**Your task**
Run through the records and show each line that includes the string "every".

==========

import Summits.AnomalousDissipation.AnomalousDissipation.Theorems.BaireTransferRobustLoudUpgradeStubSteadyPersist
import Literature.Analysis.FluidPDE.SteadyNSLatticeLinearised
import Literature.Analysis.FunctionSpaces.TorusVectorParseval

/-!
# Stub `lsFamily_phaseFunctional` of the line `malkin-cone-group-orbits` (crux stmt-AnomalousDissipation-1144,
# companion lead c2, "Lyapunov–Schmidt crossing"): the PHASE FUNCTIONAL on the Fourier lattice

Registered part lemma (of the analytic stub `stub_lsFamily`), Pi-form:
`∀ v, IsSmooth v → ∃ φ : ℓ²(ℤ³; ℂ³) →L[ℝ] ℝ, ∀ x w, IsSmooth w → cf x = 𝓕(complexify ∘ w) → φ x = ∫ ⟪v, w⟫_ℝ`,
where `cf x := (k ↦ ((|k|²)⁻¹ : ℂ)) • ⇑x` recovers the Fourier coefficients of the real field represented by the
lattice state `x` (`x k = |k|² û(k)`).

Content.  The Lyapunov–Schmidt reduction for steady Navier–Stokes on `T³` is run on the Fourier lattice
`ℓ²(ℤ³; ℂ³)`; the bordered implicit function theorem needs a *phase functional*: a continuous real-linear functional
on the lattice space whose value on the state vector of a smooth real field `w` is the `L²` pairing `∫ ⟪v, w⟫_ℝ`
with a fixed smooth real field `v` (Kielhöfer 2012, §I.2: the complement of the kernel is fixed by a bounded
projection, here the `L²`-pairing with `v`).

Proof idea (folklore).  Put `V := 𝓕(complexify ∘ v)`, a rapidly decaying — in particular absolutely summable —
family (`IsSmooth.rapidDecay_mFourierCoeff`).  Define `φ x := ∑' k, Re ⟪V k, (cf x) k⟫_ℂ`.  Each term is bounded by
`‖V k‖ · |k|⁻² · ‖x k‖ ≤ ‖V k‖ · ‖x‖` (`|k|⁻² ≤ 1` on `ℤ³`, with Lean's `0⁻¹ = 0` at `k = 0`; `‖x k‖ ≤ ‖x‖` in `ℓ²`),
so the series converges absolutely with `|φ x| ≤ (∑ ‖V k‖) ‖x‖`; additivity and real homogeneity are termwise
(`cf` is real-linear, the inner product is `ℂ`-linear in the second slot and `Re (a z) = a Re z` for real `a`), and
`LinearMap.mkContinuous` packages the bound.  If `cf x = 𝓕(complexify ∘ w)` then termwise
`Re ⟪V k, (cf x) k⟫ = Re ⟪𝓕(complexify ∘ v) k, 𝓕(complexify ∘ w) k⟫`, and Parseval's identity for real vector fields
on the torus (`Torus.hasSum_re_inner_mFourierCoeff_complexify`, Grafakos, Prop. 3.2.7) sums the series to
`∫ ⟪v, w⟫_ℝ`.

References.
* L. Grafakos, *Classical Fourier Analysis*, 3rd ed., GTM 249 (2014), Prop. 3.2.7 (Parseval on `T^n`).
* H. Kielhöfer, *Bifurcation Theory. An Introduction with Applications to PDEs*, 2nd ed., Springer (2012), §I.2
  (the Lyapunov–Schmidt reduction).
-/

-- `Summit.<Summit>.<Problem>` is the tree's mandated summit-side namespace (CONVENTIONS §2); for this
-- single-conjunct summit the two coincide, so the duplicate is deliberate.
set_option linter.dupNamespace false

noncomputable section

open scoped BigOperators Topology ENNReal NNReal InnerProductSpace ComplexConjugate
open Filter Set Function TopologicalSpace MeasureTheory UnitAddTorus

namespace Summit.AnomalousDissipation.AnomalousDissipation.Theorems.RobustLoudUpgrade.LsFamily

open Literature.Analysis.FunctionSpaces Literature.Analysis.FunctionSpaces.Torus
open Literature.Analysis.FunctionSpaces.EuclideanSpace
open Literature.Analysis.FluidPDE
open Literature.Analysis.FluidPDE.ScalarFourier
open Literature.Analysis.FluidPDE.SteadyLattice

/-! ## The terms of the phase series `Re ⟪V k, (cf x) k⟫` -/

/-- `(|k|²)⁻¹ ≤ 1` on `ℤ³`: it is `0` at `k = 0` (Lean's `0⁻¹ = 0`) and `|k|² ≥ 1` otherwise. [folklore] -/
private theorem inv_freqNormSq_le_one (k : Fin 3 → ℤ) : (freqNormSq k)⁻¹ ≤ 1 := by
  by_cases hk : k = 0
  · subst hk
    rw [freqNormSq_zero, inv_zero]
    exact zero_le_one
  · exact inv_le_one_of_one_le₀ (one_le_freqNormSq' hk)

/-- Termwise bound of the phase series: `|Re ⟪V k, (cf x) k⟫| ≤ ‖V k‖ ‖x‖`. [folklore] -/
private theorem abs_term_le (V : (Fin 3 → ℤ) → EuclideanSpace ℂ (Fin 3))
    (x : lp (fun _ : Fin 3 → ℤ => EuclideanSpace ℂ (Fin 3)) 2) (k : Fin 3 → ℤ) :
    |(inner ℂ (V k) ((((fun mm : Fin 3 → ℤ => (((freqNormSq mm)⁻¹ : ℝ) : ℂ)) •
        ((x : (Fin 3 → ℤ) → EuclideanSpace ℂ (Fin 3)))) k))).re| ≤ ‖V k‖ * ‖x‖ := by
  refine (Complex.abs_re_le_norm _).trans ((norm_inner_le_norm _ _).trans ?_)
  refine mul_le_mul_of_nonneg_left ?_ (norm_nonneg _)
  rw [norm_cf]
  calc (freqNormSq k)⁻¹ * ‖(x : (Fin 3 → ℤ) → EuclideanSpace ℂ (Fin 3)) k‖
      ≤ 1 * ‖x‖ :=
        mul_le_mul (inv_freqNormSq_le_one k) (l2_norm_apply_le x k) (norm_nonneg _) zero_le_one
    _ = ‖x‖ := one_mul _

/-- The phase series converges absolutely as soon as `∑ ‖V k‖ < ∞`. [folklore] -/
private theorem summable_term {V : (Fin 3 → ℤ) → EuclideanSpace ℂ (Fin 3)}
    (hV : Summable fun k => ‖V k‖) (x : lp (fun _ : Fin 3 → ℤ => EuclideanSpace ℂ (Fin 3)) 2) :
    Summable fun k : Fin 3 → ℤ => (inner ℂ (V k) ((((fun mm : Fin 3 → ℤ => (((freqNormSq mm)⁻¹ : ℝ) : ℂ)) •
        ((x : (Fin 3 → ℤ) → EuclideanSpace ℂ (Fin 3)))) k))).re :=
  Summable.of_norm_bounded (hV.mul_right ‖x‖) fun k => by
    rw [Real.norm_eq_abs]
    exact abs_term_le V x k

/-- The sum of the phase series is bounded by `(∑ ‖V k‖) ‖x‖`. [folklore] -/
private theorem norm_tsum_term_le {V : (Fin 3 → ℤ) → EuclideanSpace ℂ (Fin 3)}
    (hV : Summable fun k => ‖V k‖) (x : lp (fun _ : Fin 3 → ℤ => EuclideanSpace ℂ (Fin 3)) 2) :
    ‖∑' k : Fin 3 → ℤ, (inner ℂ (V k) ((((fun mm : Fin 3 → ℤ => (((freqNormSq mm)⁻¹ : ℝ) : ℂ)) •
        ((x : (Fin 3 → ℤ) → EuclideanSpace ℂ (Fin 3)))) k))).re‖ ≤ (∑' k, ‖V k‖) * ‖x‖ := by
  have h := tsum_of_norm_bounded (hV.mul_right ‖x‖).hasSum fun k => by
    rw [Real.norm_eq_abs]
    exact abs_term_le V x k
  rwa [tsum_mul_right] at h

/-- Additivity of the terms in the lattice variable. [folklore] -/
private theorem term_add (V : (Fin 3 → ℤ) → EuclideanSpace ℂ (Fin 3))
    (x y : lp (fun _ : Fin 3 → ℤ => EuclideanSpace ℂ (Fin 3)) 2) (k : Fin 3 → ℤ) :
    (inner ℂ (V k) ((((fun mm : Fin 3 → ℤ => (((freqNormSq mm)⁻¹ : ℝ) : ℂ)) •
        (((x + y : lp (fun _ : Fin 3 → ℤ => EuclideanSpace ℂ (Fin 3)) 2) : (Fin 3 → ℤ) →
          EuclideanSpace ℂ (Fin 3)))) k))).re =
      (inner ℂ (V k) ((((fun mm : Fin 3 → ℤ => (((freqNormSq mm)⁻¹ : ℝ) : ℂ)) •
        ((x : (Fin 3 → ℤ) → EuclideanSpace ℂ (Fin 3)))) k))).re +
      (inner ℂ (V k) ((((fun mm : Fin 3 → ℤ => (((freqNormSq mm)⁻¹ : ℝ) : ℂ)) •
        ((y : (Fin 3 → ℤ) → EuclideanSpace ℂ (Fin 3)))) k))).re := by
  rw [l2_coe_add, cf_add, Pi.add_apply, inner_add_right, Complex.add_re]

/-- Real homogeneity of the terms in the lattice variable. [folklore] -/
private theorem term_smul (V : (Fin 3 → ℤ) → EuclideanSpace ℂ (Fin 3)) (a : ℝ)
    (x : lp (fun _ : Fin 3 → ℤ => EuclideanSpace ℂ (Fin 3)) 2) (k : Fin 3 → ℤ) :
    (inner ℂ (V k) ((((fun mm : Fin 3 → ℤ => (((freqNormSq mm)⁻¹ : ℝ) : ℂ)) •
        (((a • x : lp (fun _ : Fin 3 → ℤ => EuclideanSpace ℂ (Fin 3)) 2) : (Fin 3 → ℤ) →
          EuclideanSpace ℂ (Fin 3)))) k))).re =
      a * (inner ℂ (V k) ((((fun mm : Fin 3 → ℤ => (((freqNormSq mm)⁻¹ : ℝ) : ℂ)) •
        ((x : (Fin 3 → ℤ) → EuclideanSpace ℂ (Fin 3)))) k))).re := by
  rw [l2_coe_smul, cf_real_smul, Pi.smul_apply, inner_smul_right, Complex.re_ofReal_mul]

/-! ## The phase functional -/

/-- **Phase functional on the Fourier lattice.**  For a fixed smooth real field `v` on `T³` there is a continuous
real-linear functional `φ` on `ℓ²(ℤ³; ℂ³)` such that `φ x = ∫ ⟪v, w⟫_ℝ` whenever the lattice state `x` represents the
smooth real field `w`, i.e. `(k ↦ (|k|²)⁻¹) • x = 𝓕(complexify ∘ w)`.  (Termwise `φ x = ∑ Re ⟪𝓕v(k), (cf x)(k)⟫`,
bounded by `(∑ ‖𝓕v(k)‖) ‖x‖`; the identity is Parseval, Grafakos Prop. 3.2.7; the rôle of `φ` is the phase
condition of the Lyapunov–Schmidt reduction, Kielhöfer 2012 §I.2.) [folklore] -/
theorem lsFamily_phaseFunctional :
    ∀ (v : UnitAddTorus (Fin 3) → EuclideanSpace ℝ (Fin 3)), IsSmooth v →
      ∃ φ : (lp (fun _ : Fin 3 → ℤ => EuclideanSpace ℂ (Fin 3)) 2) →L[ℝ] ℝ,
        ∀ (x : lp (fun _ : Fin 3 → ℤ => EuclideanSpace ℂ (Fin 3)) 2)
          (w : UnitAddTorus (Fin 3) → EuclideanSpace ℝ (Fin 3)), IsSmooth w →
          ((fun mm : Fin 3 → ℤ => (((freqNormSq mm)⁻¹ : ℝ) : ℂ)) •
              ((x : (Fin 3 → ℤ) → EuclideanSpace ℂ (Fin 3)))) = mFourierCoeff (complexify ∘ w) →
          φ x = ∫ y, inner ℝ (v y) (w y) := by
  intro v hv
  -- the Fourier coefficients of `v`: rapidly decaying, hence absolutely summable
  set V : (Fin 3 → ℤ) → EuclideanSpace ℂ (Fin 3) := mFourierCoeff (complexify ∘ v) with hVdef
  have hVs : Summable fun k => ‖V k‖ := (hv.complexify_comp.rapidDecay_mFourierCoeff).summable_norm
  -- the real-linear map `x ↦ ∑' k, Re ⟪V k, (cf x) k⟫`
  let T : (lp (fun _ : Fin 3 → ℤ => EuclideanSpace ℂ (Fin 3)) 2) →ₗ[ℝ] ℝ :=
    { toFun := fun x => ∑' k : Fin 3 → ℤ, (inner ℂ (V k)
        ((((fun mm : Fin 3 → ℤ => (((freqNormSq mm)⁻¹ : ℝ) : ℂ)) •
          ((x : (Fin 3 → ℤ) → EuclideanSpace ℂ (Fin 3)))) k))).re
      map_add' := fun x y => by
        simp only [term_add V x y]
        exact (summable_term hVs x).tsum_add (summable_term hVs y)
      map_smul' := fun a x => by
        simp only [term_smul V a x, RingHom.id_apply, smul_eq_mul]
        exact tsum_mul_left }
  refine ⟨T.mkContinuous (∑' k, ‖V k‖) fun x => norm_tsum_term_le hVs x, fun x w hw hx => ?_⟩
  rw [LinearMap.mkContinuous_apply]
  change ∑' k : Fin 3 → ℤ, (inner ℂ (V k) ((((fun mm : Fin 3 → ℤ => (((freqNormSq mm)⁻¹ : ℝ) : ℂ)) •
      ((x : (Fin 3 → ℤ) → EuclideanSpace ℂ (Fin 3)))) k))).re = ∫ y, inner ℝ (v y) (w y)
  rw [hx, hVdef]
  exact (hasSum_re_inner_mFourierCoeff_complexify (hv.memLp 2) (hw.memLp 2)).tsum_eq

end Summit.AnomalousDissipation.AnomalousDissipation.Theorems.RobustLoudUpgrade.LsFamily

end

==========

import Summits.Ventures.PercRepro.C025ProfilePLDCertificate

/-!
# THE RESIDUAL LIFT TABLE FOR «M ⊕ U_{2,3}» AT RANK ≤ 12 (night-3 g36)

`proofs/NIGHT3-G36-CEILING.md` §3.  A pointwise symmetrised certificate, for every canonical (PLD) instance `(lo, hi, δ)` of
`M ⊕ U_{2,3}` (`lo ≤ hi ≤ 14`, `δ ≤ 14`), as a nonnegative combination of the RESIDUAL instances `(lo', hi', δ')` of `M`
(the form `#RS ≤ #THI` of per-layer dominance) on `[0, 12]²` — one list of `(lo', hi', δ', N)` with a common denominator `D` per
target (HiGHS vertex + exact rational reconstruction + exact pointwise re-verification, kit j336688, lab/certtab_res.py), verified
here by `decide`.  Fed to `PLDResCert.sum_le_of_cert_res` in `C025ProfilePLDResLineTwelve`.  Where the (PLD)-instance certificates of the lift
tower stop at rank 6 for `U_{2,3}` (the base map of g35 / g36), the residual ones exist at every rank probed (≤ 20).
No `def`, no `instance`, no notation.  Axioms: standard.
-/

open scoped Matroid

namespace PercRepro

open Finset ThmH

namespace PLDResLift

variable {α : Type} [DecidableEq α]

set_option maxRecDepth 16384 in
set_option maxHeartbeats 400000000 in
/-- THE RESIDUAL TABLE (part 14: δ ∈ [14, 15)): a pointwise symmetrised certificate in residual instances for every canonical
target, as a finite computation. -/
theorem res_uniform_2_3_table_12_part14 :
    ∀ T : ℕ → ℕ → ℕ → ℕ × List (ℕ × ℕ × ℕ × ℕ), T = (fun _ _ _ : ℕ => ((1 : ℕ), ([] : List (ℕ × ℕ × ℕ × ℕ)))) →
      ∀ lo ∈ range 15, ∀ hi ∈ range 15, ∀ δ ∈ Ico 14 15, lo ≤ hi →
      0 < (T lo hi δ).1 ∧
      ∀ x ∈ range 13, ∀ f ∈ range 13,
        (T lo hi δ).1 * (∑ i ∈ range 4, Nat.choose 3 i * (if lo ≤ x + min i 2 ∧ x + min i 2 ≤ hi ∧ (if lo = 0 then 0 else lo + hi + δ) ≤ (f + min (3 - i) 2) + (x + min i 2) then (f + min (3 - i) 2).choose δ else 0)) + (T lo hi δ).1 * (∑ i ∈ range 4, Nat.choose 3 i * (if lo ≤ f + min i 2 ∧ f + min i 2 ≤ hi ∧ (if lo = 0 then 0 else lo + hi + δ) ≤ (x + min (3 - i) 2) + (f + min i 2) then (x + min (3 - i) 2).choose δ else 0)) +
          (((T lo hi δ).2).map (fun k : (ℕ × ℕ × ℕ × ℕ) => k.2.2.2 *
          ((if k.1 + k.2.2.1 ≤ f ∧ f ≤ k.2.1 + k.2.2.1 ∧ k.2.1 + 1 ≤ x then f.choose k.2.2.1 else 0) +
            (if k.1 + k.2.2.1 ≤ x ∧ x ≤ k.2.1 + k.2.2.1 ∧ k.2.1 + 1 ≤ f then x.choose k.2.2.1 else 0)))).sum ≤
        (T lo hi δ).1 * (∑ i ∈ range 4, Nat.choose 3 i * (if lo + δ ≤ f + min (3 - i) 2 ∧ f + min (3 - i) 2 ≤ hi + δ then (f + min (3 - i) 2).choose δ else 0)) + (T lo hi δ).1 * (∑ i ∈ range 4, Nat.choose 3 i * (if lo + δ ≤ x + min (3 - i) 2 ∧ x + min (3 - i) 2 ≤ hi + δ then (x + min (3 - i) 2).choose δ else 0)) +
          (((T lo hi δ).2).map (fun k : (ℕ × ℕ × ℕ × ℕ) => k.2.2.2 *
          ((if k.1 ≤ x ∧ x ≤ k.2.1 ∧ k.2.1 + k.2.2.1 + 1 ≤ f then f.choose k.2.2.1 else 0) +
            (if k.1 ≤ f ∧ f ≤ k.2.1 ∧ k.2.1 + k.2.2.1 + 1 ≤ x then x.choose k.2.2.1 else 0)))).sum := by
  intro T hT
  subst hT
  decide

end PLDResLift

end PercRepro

==========

**Solution below**
`proofs/NIGHT3-G36-CEILING.md` §3.  A pointwise symmetrised certificate, for every canonical (PLD) instance `(lo, hi, δ)` of
tower stop at rank 6 for `U_{2,3}` (the base map of g35 / g36), the residual ones exist at every rank probed (≤ 20).
/-- THE RESIDUAL TABLE (part 14: δ ∈ [14, 15)): a pointwise symmetrised certificate in residual instances for every canonical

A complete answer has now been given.